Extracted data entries

import Summits.ValiantsHypothesis.ValiantsHypothesis.Theorems.KPlusLogSqLawTropicalBDockingLaw

/-!
# Route «KPlusLogSqLaw», crux `TropicalB` (stmt-ValiantsHypothesis-19771) — NO PARALLEL DOUBLE CONTACT between two single-token
# activations over a common base (sequel of `…TropicalBDockingLaw`)

HONEST FRAMING.  Helper toward the registered stubs `stub_tropThin` / `stub_tropFat` of `Cruxes/TropicalB/Lines/birth.lean` (crux
`Summit.ValiantsHypothesis.ValiantsHypothesis.Theses.KPlusLogSqLaw.TropicalB`, item stmt-ValiantsHypothesis-19771, route KPlusLogSqLaw;
cell `pub-symmetroid`, seat val-sym-trop-p5 g25, refuter-adjacent lane, 2026-08-29; `--supports … --as helper`).  A STRUCTURE law about
unique optima (`IsDominant`) of an ARBITRARY dominance design; nothing here bounds `TropicalB`, and nothing bears on `WeakLifting`,
DoorA26 / DoorA34, `MatrixDescartes` (stmt-ValiantsHypothesis-18050) or VP ≠ VNP.

THE LAW (`Docking.no_parallel_double_contact`).  Let `P` be the unique optimum at `θP` and `Q` at `θQ > θP`, both SINGLE-TOKEN
ACTIVATIONS over a base term `B` (the exponents of `P` agree with those of `B` off one column `eP`, where the exponent goes up; likewise
`Q` off `eQ`) — e.g. `B = M_S`, `P = M_{S+x}`, `Q = M_{S+y}` in a radix-2 odometer.  Write `ρ_X = σ_B⁻¹σ_X`; the deviation of `X` from
`B` is permuted by `ρ_X` (the exchange cycle `Z_X`).  A PARALLEL DOUBLE CONTACT of `Z_P` and `Z_Q` is a pair of complementary dockings:
disjoint `ρ_P`-arcs `A, A′` covering the deviation of `P`, disjoint `ρ_Q`-arcs `D, D′` covering that of `Q`, `A ∩ D = ∅ = A′ ∩ D′`,
the exit of `A` docking onto the terminal of `D` and the exit of `D` onto the terminal of `A`, and likewise for `A′, D′` (in cycle
language: two common columns `c₀, c*` that are CONSECUTIVE common columns along both cycles — `A = [c₀, c*)` along `ρ_P`,
`D = [c*, c₀)` along `ρ_Q`, `A′, D′` the complementary arcs; e.g. any two such cycles with exactly two common columns, at neither of
which `P` and `Q` carry the same cell — a SHARED ARC between the two common columns is the degenerate case, and it does occur: in
the 6-cube s204 of `…TropicalBBinaryCounterSix`, over the state `{2}` the activations of tokens `1` and `4` have the common columns `{0,1}`
and the same cell `(0,1)` of class `2` at column `1`).  THEN THERE IS NONE
(non-degenerately: `Q ≠ P` at some column of `D` and `P ≠ Q` at some column of `A`).  Proof: by the docking lemma the two dockings are
present terms `T₁ = (P on A, Q on D, B elsewhere)`, `T₂ = (P on A′, Q on D′, B elsewhere)` forming a column-wise rearrangement of
`(P, Q)`, so `slope P < slope T₁ < slope Q` (`Docking.slope_sandwich`); but `slope T₁ ∈ {s_B, s_P, s_Q, s_P + s_Q − s_B}` according as
`eP ∈ A`, `eQ ∈ D`.  READING (memo CONTACT-LAWS-g25.md): together with the sunflower law (activation cycles over a common base always
meet, `…TropicalBDisjointDeviations`) this says the contact of two single-token activation cycles is ONE stretch traversed oppositely, or a
braid with no parallel consecutive pair; it is the exchange-calculus form of the junction «hop identity» that kills pairwise-coupled bit
networks with a cycle in the coupling graph (trop-p1 g28, located; `…TropicalBNoRigidFanout`).

[folklore ingredients (cycle surgery, lower hulls); the packaging is the cell's, no citation exists]
-/

set_option linter.dupNamespace false
set_option autoImplicit false

namespace Summit.ValiantsHypothesis.ValiantsHypothesis.Theorems.KPlusLogSqLaw

namespace Docking

open Summit.ValiantsHypothesis.ValiantsHypothesis.Theorems.MatrixDescartes.Negative
open Summit.ValiantsHypothesis.ValiantsHypothesis.Theorems.LacunarySymmetroidMatrixDescartes
open Finset
open scoped BigOperators

variable {m K : ℕ}

/-! ## 3. No parallel double contact between single-token activations over a common base -/

section Contact

variable (d : Fin K → ℕ) (v ε : Fin m → Fin m → Fin K → ℤ)

/-- slope of a term whose exponents differ from a base term at one column only. [elementary] -/
theorem slope_eq_of_concentrated (B X : Equiv.Perm (Fin m) × (Fin m → Fin K)) (e : Fin m)
    (hc : ∀ i, i ≠ e → d (X.2 i) = d (B.2 i)) :
    TropicalCensus.slope d X = TropicalCensus.slope d B + ((d (X.2 e) : ℤ) - d (B.2 e)) := by
  unfold TropicalCensus.slope
  have h : ∀ i ∈ (univ : Finset (Fin m)),
      (d (X.2 i) : ℤ) = (d (B.2 i) : ℤ) + (if i = e then ((d (X.2 e) : ℤ) - d (B.2 e)) else 0) := by
    intro i _
    by_cases hi : i = e
    · subst hi; simp
    · rw [if_neg hi, hc i hi]; ring
  rw [sum_congr rfl h, sum_add_distrib, sum_ite_eq' univ e, if_pos (mem_univ e)]

set_option maxHeartbeats 400000 in
/-- **NO PARALLEL DOUBLE CONTACT.**  Let `P` be the unique optimum at `θP` and `Q` at `θQ > θP`, both SINGLE-TOKEN ACTIVATIONS over a
present base term `B`: the exponents of `P` agree with those of `B` off one column `eP`, where the exponent goes up, and likewise `Q`
off `eQ`.  Suppose the deviation of `P` from `B` is covered by two disjoint `ρ_P`-arcs `A, A′` and that of `Q` by two disjoint `ρ_Q`-arcs
`D, D′` (`ρ_X = σ_B⁻¹ σ_X`), with `A ∩ D = ∅ = A′ ∩ D′`, such that `A` docks onto `D` and `D` onto `A` (exit of `A` ↦ terminal of `D`,
exit of `D` ↦ terminal of `A`) and likewise `A′`, `D′` — the PARALLEL DOUBLE CONTACT of the two exchange cycles (two common columns
consecutive along both) — non-degenerately (`Q ≠ P` at some column of `D`, `P ≠ Q` at some column of `A`).  Then: contradiction.
Proof: the two dockings are a column-wise rearrangement `(T₁, T₂)` of `(P, Q)` (`docking`), so `slope P < slope T₁ < slope Q`
(`slope_sandwich`); but `slope T₁ ∈ {s_B, s_P, s_Q, s_P + s_Q − s_B}`. [this cell; folklore ingredients] -/
theorem no_parallel_double_contact {θP θQ : ℤ} {B P Q : Equiv.Perm (Fin m) × (Fin m → Fin K)}
    (hP : IsDominant d v ε θP P) (hQ : IsDominant d v ε θQ Q) (hθ : θP < θQ)
    (eP eQ : Fin m) (hcP : ∀ i, i ≠ eP → d (P.2 i) = d (B.2 i)) (hcQ : ∀ i, i ≠ eQ → d (Q.2 i) = d (B.2 i))
    (hδP : d (B.2 eP) < d (P.2 eP))
    (A D A' D' : Finset (Fin m)) (xA tA xD tD xA' tA' xD' tD' : Fin m)
    (hAD : Disjoint A D) (hAD' : Disjoint A' D') (hAA' : Disjoint A A') (hDD' : Disjoint D D')
    (hcovP : ∀ i, i ∉ A → i ∉ A' → P.1 i = B.1 i ∧ P.2 i = B.2 i)
    (hcovQ : ∀ i, i ∉ D → i ∉ D' → Q.1 i = B.1 i ∧ Q.2 i = B.2 i)
    (htA : tA ∈ A) (htD : tD ∈ D) (htA' : tA' ∈ A') (htD' : tD' ∈ D')
    (hinA : ∀ i ∈ A, i ≠ xA → B.1.symm (P.1 i) ∈ A ∧ B.1.symm (P.1 i) ≠ tA)
    (hinD : ∀ i ∈ D, i ≠ xD → B.1.symm (Q.1 i) ∈ D ∧ B.1.symm (Q.1 i) ≠ tD)
    (hinA' : ∀ i ∈ A', i ≠ xA' → B.1.symm (P.1 i) ∈ A' ∧ B.1.symm (P.1 i) ≠ tA')
    (hinD' : ∀ i ∈ D', i ≠ xD' → B.1.symm (Q.1 i) ∈ D' ∧ B.1.symm (Q.1 i) ≠ tD')
    (hxA : B.1.symm (P.1 xA) = tD) (hxD : B.1.symm (Q.1 xD) = tA)
    (hxA' : B.1.symm (P.1 xA') = tD') (hxD' : B.1.symm (Q.1 xD') = tA')
    (hndP : ∃ i ∈ D, ¬ (Q.1 i = P.1 i ∧ Q.2 i = P.2 i)) (hndQ : ∃ i ∈ A, ¬ (P.1 i = Q.1 i ∧ P.2 i = Q.2 i)) : False := by
  classical
  -- the two dockings, as instances of the docking lemma over the index type `Bool` (`true` = the `P`-arc)
  let PQ : Bool → Equiv.Perm (Fin m) × (Fin m → Fin K) := fun b => if b then P else Q
  obtain ⟨T₁, hT₁in, hT₁out⟩ := docking (ι := Bool) B PQ (fun b => if b then A else D) (fun b => if b then xA else xD)
    (fun b => if b then tA else tD) (Equiv.swap true false)
    (by
      intro j j' hjj'
      cases j <;> cases j' <;> simp_all [disjoint_comm])
    (by intro j; cases j <;> simp [htA, htD])
    (by
      intro j i hi hix
      cases j
      · simp only [Bool.false_eq_true, ↓reduceIte] at hi hix ⊢; exact hinD i hi hix
      · simp only [↓reduceIte] at hi hix ⊢; exact hinA i hi hix)
    (by
      intro j; cases j
      · simp only [Bool.false_eq_true, ↓reduceIte, Equiv.swap_apply_right]; exact hxD
      · simp only [↓reduceIte, Equiv.swap_apply_left, Bool.false_eq_true]; exact hxA)
  obtain ⟨T₂, hT₂in, hT₂out⟩ := docking (ι := Bool) B PQ (fun b => if b then A' else D') (fun b => if b then xA' else xD')
    (fun b => if b then tA' else tD') (Equiv.swap true false)
    (by
      intro j j' hjj'
      cases j <;> cases j' <;> simp_all [disjoint_comm])
    (by intro j; cases j <;> simp [htA', htD'])
    (by
      intro j i hi hix
      cases j
      · simp only [Bool.false_eq_true, ↓reduceIte] at hi hix ⊢; exact hinD' i hi hix
      · simp only [↓reduceIte] at hi hix ⊢; exact hinA' i hi hix)
    (by
      intro j; cases j
      · simp only [Bool.false_eq_true, ↓reduceIte, Equiv.swap_apply_right]; exact hxD'
      · simp only [↓reduceIte, Equiv.swap_apply_left, Bool.false_eq_true]; exact hxA')
  -- unpack the block data
  have h1A : ∀ i ∈ A, T₁.1 i = P.1 i ∧ T₁.2 i = P.2 i := fun i hi => by simpa [PQ] using hT₁in true i (by simpa using hi)
  have h1D : ∀ i ∈ D, T₁.1 i = Q.1 i ∧ T₁.2 i = Q.2 i := fun i hi => by simpa [PQ] using hT₁in false i (by simpa using hi)
  have h1B : ∀ i, i ∉ A → i ∉ D → T₁.1 i = B.1 i ∧ T₁.2 i = B.2 i :=
    fun i hA hD => hT₁out i (fun j => by cases j <;> simpa)
  have h2A : ∀ i ∈ A', T₂.1 i = P.1 i ∧ T₂.2 i = P.2 i := fun i hi => by simpa [PQ] using hT₂in true i (by simpa using hi)
  have h2D : ∀ i ∈ D', T₂.1 i = Q.1 i ∧ T₂.2 i = Q.2 i := fun i hi => by simpa [PQ] using hT₂in false i (by simpa using hi)
  have h2B : ∀ i, i ∉ A' → i ∉ D' → T₂.1 i = B.1 i ∧ T₂.2 i = B.2 i :=
    fun i hA hD => hT₂out i (fun j => by cases j <;> simpa)
  -- the pair `(T₁, T₂)` is a column-wise rearrangement of `(P, Q)`
  have hre : ∀ i, (T₁.1 i = P.1 i ∧ T₁.2 i = P.2 i ∧ T₂.1 i = Q.1 i ∧ T₂.2 i = Q.2 i) ∨
      (T₁.1 i = Q.1 i ∧ T₁.2 i = Q.2 i ∧ T₂.1 i = P.1 i ∧ T₂.2 i = P.2 i) := by
    intro i
    by_cases hiA : i ∈ A
    · have hiD : i ∉ D := disjoint_left.mp hAD hiA
      have hiA' : i ∉ A' := disjoint_left.mp hAA' hiA
      obtain ⟨e1, e2⟩ := h1A i hiA
      refine Or.inl ⟨e1, e2, ?_⟩
      by_cases hiD' : i ∈ D'
      · exact h2D i hiD'
      · obtain ⟨f1, f2⟩ := h2B i hiA' hiD'
        obtain ⟨g1, g2⟩ := hcovQ i hiD hiD'
        exact ⟨f1.trans g1.symm, f2.trans g2.symm⟩
    by_cases hiD : i ∈ D
    · have hiD' : i ∉ D' := disjoint_left.mp hDD' hiD
      obtain ⟨e1, e2⟩ := h1D i hiD
      refine Or.inr ⟨e1, e2, ?_⟩
      by_cases hiA' : i ∈ A'
      · exact h2A i hiA'
      · obtain ⟨f1, f2⟩ := h2B i hiA' hiD'
        obtain ⟨g1, g2⟩ := hcovP i hiA hiA'
        exact ⟨f1.trans g1.symm, f2.trans g2.symm⟩
    obtain ⟨e1, e2⟩ := h1B i hiA hiD
    by_cases hiA' : i ∈ A'
    · have hiD' : i ∉ D' := disjoint_left.mp hAD' hiA'
      obtain ⟨g1, g2⟩ := hcovQ i hiD hiD'
      exact Or.inr ⟨e1.trans g1.symm, e2.trans g2.symm, h2A i hiA'⟩
    · obtain ⟨g1, g2⟩ := hcovP i hiA hiA'
      refine Or.inl ⟨e1.trans g1.symm, e2.trans g2.symm, ?_⟩
      by_cases hiD' : i ∈ D'
      · exact h2D i hiD'
      · obtain ⟨f1, f2⟩ := h2B i hiA' hiD'
        obtain ⟨k1, k2⟩ := hcovQ i hiD hiD'
        exact ⟨f1.trans k1.symm, f2.trans k2.symm⟩
  -- non-degeneracy: `T₁ ∉ {P, Q}`
  have hT₁P : T₁ ≠ P := by
    obtain ⟨i, hiD, hne⟩ := hndP
    intro h
    obtain ⟨e1, e2⟩ := h1D i hiD
    exact hne ⟨e1.symm.trans (by rw [h]), e2.symm.trans (by rw [h])⟩
  have hT₁Q : T₁ ≠ Q := by
    obtain ⟨i, hiA, hne⟩ := hndQ
    intro h
    obtain ⟨e1, e2⟩ := h1A i hiA
    exact hne ⟨e1.symm.trans (by rw [h]), e2.symm.trans (by rw [h])⟩
  obtain ⟨hlo, hhi⟩ := slope_sandwich d v ε hre hP hQ hθ hT₁P hT₁Q
  -- the slopes of `P`, `Q` relative to `B`
  have hsP := slope_eq_of_concentrated d B P eP hcP
  have hsQ := slope_eq_of_concentrated d B Q eQ hcQ
  have hδP' : ((d (B.2 eP) : ℕ) : ℤ) < d (P.2 eP) := by exact_mod_cast hδP
  -- the slope of `T₁` in the four cases
  by_cases heA : eP ∈ A <;> by_cases heD : eQ ∈ D
  · -- both token columns inside: slope T₁ = slope P + slope Q − slope B
    have key : ∀ i ∈ (univ : Finset (Fin m)), (d (T₁.2 i) : ℤ) = (d (P.2 i) : ℤ) + d (Q.2 i) - d (B.2 i) := by
      intro i _
      by_cases hiA : i ∈ A
      · have hiQ : i ≠ eQ := fun h => disjoint_left.mp hAD hiA (h ▸ heD)
        rw [(h1A i hiA).2, hcQ i hiQ]; ring
      by_cases hiD : i ∈ D
      · have hiP : i ≠ eP := fun h => hiA (h ▸ heA)
        rw [(h1D i hiD).2, hcP i hiP]; ring
      · have hiP : i ≠ eP := fun h => hiA (h ▸ heA)
        have hiQ : i ≠ eQ := fun h => hiD (h ▸ heD)
        rw [(h1B i hiA hiD).2, hcP i hiP, hcQ i hiQ]; ring
    have hs : TropicalCensus.slope d T₁ = TropicalCensus.slope d P + TropicalCensus.slope d Q - TropicalCensus.slope d B := by
      unfold TropicalCensus.slope
      rw [sum_congr rfl key, sum_sub_distrib, sum_add_distrib]
    linarith
  · -- only `eP` inside: slope T₁ = slope P
    have key : ∀ i ∈ (univ : Finset (Fin m)), (d (T₁.2 i) : ℤ) = d (P.2 i) := by
      intro i _
      by_cases hiA : i ∈ A
      · rw [(h1A i hiA).2]
      by_cases hiD : i ∈ D
      · have hiP : i ≠ eP := fun h => hiA (h ▸ heA)
        have hiQ : i ≠ eQ := fun h => heD (h ▸ hiD)
        rw [(h1D i hiD).2, hcQ i hiQ, hcP i hiP]
      · have hiP : i ≠ eP := fun h => hiA (h ▸ heA)
        rw [(h1B i hiA hiD).2, hcP i hiP]
    have hs : TropicalCensus.slope d T₁ = TropicalCensus.slope d P := by
      unfold TropicalCensus.slope; exact sum_congr rfl key
    linarith
  · -- only `eQ` inside: slope T₁ = slope Q
    have key : ∀ i ∈ (univ : Finset (Fin m)), (d (T₁.2 i) : ℤ) = d (Q.2 i) := by
      intro i _
      by_cases hiA : i ∈ A
      · have hiP : i ≠ eP := fun h => heA (h ▸ hiA)
        have hiQ : i ≠ eQ := fun h => disjoint_left.mp hAD hiA (h ▸ heD)
        rw [(h1A i hiA).2, hcP i hiP, hcQ i hiQ]
      by_cases hiD : i ∈ D
      · rw [(h1D i hiD).2]
      · have hiQ : i ≠ eQ := fun h => hiD (h ▸ heD)
        rw [(h1B i hiA hiD).2, hcQ i hiQ]
    have hs : TropicalCensus.slope d T₁ = TropicalCensus.slope d Q := by
      unfold TropicalCensus.slope; exact sum_congr rfl key
    linarith
  · -- neither inside: slope T₁ = slope B
    have key : ∀ i ∈ (univ : Finset (Fin m)), (d (T₁.2 i) : ℤ) = d (B.2 i) := by
      intro i _
      by_cases hiA : i ∈ A
      · have hiP : i ≠ eP := fun h => heA (h ▸ hiA)
        rw [(h1A i hiA).2, hcP i hiP]
      by_cases hiD : i ∈ D
      · have hiQ : i ≠ eQ := fun h => heD (h ▸ hiD)
        rw [(h1D i hiD).2, hcQ i hiQ]
      · rw [(h1B i hiA hiD).2]
    have hs : TropicalCensus.slope d T₁ = TropicalCensus.slope d B := by
      unfold TropicalCensus.slope; exact sum_congr rfl key
    linarith

end Contact

end Docking

end Summit.ValiantsHypothesis.ValiantsHypothesis.Theorems.KPlusLogSqLaw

Task instructions:
All that belongs in the answer is an exact copy of the lines from the start of the records above through the line with "covering the deviation".

Exercise result:
import Summits.ValiantsHypothesis.ValiantsHypothesis.Theorems.KPlusLogSqLawTropicalBDockingLaw

/-!
# Route «KPlusLogSqLaw», crux `TropicalB` (stmt-ValiantsHypothesis-19771) — NO PARALLEL DOUBLE CONTACT between two single-token
# activations over a common base (sequel of `…TropicalBDockingLaw`)

HONEST FRAMING.  Helper toward the registered stubs `stub_tropThin` / `stub_tropFat` of `Cruxes/TropicalB/Lines/birth.lean` (crux
`Summit.ValiantsHypothesis.ValiantsHypothesis.Theses.KPlusLogSqLaw.TropicalB`, item stmt-ValiantsHypothesis-19771, route KPlusLogSqLaw;
cell `pub-symmetroid`, seat val-sym-trop-p5 g25, refuter-adjacent lane, 2026-08-29; `--supports … --as helper`).  A STRUCTURE law about
unique optima (`IsDominant`) of an ARBITRARY dominance design; nothing here bounds `TropicalB`, and nothing bears on `WeakLifting`,
DoorA26 / DoorA34, `MatrixDescartes` (stmt-ValiantsHypothesis-18050) or VP ≠ VNP.

THE LAW (`Docking.no_parallel_double_contact`).  Let `P` be the unique optimum at `θP` and `Q` at `θQ > θP`, both SINGLE-TOKEN
ACTIVATIONS over a base term `B` (the exponents of `P` agree with those of `B` off one column `eP`, where the exponent goes up; likewise
`Q` off `eQ`) — e.g. `B = M_S`, `P = M_{S+x}`, `Q = M_{S+y}` in a radix-2 odometer.  Write `ρ_X = σ_B⁻¹σ_X`; the deviation of `X` from
`B` is permuted by `ρ_X` (the exchange cycle `Z_X`).  A PARALLEL DOUBLE CONTACT of `Z_P` and `Z_Q` is a pair of complementary dockings:
disjoint `ρ_P`-arcs `A, A′` covering the deviation of `P`, disjoint `ρ_Q`-arcs `D, D′` covering that of `Q`, `A ∩ D = ∅ = A′ ∩ D′`,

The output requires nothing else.